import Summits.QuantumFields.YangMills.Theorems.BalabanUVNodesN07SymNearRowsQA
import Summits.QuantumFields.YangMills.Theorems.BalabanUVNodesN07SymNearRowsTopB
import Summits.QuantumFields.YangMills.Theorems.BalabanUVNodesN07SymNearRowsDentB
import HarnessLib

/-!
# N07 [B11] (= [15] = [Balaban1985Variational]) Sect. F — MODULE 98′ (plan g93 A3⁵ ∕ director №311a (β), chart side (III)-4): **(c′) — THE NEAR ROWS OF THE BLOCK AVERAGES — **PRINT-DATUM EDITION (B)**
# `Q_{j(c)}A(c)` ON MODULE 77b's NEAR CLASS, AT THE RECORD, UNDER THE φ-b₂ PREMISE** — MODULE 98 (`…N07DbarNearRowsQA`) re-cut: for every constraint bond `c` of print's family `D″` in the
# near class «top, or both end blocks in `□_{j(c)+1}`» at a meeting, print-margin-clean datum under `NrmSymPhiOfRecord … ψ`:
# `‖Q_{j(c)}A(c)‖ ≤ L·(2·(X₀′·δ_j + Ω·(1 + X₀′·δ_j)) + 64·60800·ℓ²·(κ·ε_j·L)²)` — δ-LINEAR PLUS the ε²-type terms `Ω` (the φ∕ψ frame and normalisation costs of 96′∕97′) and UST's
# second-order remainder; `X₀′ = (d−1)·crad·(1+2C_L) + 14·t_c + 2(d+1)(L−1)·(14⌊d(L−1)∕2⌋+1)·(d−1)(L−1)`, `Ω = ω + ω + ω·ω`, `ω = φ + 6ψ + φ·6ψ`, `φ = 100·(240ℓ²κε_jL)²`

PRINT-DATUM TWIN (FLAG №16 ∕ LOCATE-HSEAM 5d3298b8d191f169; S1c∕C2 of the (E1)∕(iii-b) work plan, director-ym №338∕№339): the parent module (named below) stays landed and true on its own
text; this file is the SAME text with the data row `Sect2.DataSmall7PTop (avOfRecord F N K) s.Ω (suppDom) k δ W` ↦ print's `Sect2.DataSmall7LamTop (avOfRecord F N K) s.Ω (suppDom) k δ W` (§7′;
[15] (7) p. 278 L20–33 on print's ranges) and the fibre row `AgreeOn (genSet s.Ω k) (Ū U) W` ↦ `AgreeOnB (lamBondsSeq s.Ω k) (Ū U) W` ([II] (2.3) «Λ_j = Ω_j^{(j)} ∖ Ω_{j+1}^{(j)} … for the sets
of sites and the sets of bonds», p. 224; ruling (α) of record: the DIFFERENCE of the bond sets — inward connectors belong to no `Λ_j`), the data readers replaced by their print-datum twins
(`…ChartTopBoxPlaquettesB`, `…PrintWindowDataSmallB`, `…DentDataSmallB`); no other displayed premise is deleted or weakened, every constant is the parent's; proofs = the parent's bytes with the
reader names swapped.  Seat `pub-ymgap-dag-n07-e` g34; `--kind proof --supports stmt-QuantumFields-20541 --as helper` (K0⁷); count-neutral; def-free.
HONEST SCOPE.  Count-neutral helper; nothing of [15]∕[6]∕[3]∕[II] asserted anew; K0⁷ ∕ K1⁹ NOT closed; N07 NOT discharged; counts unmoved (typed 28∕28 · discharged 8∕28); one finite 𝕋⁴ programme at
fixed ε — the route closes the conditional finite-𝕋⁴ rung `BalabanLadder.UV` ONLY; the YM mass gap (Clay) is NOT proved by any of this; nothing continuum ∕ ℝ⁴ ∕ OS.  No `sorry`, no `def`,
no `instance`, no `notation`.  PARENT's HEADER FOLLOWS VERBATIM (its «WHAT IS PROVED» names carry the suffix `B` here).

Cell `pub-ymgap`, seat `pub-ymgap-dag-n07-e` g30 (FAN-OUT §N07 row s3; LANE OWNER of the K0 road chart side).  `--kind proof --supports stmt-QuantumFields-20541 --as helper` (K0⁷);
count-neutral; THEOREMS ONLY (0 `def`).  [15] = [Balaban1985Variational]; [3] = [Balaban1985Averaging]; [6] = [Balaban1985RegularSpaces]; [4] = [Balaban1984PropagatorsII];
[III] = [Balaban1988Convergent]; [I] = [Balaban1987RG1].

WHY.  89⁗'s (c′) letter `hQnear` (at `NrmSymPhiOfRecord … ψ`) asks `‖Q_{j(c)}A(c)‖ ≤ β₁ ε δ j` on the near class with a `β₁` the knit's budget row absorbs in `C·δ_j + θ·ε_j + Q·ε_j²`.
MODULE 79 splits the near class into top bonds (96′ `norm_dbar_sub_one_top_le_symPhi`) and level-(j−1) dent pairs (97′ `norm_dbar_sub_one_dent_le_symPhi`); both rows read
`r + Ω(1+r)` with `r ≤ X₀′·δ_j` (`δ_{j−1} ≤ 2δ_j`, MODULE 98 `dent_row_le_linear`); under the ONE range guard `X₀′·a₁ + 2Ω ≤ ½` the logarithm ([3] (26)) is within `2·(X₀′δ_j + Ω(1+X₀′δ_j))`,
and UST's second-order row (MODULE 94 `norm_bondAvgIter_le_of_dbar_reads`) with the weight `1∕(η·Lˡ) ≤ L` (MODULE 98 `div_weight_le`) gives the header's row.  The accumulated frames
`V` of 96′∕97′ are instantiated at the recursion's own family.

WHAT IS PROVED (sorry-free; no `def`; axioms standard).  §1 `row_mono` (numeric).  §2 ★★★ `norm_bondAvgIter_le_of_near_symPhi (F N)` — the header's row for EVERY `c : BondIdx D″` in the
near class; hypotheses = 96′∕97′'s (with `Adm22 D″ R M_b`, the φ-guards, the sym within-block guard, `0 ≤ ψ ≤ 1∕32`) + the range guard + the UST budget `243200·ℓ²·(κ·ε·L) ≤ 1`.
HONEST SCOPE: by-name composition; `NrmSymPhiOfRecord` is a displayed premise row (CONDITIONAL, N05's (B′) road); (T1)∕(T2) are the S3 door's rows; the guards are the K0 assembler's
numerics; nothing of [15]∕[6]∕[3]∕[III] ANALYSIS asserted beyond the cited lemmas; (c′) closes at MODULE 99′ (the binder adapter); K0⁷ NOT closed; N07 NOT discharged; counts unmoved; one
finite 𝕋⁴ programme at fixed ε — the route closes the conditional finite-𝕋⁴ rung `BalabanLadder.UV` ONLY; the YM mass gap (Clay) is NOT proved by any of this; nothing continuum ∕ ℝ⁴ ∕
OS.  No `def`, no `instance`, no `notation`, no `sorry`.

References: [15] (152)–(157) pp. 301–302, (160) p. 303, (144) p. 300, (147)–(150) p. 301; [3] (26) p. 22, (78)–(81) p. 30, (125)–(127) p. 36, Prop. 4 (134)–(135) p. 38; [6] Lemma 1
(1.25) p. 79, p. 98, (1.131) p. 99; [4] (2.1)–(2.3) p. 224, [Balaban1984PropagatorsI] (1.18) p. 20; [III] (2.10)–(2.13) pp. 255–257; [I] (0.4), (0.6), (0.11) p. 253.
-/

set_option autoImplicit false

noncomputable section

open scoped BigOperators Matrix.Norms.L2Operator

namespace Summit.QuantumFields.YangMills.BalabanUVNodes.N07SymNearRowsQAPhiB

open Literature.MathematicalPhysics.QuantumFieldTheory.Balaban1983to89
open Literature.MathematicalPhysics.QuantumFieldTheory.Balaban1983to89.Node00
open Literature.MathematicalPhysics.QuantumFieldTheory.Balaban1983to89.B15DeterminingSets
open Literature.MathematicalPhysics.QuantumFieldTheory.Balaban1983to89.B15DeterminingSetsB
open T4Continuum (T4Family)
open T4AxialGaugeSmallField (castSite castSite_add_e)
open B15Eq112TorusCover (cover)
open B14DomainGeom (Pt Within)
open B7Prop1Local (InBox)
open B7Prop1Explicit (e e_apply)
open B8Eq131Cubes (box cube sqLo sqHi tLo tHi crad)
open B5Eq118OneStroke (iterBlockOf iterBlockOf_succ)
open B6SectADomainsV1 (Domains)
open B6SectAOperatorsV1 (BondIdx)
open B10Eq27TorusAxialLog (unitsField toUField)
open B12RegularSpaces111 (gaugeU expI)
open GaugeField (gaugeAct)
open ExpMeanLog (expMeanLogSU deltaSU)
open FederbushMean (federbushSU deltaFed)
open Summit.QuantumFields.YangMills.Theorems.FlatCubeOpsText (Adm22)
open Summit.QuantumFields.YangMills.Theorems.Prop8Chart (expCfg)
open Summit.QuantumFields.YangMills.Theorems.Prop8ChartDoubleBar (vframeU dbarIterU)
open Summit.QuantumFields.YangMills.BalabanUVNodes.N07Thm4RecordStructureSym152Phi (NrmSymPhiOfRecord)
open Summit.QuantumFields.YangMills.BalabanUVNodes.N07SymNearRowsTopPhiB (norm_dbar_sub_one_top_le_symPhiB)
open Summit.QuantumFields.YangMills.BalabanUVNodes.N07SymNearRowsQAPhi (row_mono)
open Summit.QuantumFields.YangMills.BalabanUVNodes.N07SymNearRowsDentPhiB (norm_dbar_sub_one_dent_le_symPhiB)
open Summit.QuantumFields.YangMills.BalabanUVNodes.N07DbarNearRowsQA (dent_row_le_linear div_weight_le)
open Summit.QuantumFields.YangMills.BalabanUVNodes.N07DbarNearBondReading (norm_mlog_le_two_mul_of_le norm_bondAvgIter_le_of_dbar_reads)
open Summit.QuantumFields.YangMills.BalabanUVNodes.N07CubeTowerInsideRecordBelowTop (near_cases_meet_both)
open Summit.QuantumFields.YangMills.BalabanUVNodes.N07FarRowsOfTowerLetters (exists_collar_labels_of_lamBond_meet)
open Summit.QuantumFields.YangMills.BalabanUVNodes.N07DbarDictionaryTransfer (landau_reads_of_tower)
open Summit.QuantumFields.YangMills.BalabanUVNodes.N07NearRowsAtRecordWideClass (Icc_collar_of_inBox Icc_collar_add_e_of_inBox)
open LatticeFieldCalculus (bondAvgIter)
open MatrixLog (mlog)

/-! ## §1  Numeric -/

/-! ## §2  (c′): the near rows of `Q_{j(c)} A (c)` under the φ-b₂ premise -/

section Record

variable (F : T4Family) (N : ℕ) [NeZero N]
• • • • •
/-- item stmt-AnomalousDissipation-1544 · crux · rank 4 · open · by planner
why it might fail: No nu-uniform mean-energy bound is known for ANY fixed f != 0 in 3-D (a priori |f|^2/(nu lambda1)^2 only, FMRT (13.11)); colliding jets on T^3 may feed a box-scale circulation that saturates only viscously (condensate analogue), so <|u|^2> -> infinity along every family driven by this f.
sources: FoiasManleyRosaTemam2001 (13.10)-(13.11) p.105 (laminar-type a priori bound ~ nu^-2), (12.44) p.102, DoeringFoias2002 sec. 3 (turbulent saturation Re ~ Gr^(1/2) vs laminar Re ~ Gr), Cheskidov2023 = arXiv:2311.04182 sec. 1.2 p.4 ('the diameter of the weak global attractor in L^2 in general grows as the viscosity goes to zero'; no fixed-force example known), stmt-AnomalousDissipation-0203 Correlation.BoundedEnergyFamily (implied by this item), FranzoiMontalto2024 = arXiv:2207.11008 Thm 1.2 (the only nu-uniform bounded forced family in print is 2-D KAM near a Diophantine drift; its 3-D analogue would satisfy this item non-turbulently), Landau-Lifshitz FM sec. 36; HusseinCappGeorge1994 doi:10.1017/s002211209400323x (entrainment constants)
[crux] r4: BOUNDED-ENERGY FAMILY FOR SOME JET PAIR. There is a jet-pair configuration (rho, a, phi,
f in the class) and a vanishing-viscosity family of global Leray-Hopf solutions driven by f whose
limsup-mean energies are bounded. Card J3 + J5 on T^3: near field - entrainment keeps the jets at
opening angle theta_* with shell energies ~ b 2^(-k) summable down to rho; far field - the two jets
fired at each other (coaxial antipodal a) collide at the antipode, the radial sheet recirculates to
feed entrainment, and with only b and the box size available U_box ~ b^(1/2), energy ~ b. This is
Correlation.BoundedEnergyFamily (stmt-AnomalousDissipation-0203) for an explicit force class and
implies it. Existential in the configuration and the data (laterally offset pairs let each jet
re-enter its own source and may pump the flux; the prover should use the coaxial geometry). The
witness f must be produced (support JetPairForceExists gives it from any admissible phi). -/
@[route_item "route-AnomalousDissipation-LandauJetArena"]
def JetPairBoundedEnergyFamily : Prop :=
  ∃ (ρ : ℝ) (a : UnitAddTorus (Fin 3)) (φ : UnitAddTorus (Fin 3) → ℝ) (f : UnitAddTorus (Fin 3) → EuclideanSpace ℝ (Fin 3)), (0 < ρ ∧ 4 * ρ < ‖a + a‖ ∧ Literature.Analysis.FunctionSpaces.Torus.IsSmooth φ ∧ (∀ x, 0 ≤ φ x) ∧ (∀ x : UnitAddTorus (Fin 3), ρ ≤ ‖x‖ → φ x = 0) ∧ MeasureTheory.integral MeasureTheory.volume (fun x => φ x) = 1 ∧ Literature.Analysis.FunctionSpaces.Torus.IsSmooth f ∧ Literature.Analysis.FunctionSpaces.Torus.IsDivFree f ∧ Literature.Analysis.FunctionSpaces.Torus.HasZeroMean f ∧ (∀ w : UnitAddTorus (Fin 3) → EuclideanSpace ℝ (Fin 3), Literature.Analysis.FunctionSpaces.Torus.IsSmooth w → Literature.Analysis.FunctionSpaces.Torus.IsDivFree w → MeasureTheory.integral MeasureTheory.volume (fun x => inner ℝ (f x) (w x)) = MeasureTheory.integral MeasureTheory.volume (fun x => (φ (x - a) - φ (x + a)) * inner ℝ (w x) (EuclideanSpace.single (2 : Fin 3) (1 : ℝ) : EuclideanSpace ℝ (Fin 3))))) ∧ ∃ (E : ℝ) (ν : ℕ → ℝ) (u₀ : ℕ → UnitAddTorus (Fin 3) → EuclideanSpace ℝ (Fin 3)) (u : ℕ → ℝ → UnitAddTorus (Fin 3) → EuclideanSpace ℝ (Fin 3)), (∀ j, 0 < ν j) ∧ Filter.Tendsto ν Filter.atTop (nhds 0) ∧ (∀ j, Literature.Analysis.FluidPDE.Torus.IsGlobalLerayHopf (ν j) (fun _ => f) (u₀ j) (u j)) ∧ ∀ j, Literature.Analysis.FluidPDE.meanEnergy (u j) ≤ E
• • • • •
What is required
Among the entries above, locate the lines containing "φ-b₂ premise -/" and "variable (F : T4Family) (N : ℕ) [NeZero N]", and transcribe exactly those two lines and all lines between.

Written response
/-! ## §2  (c′): the near rows of `Q_{j(c)} A (c)` under the φ-b₂ premise -/

section Record

variable (F : T4Family) (N : ℕ) [NeZero N]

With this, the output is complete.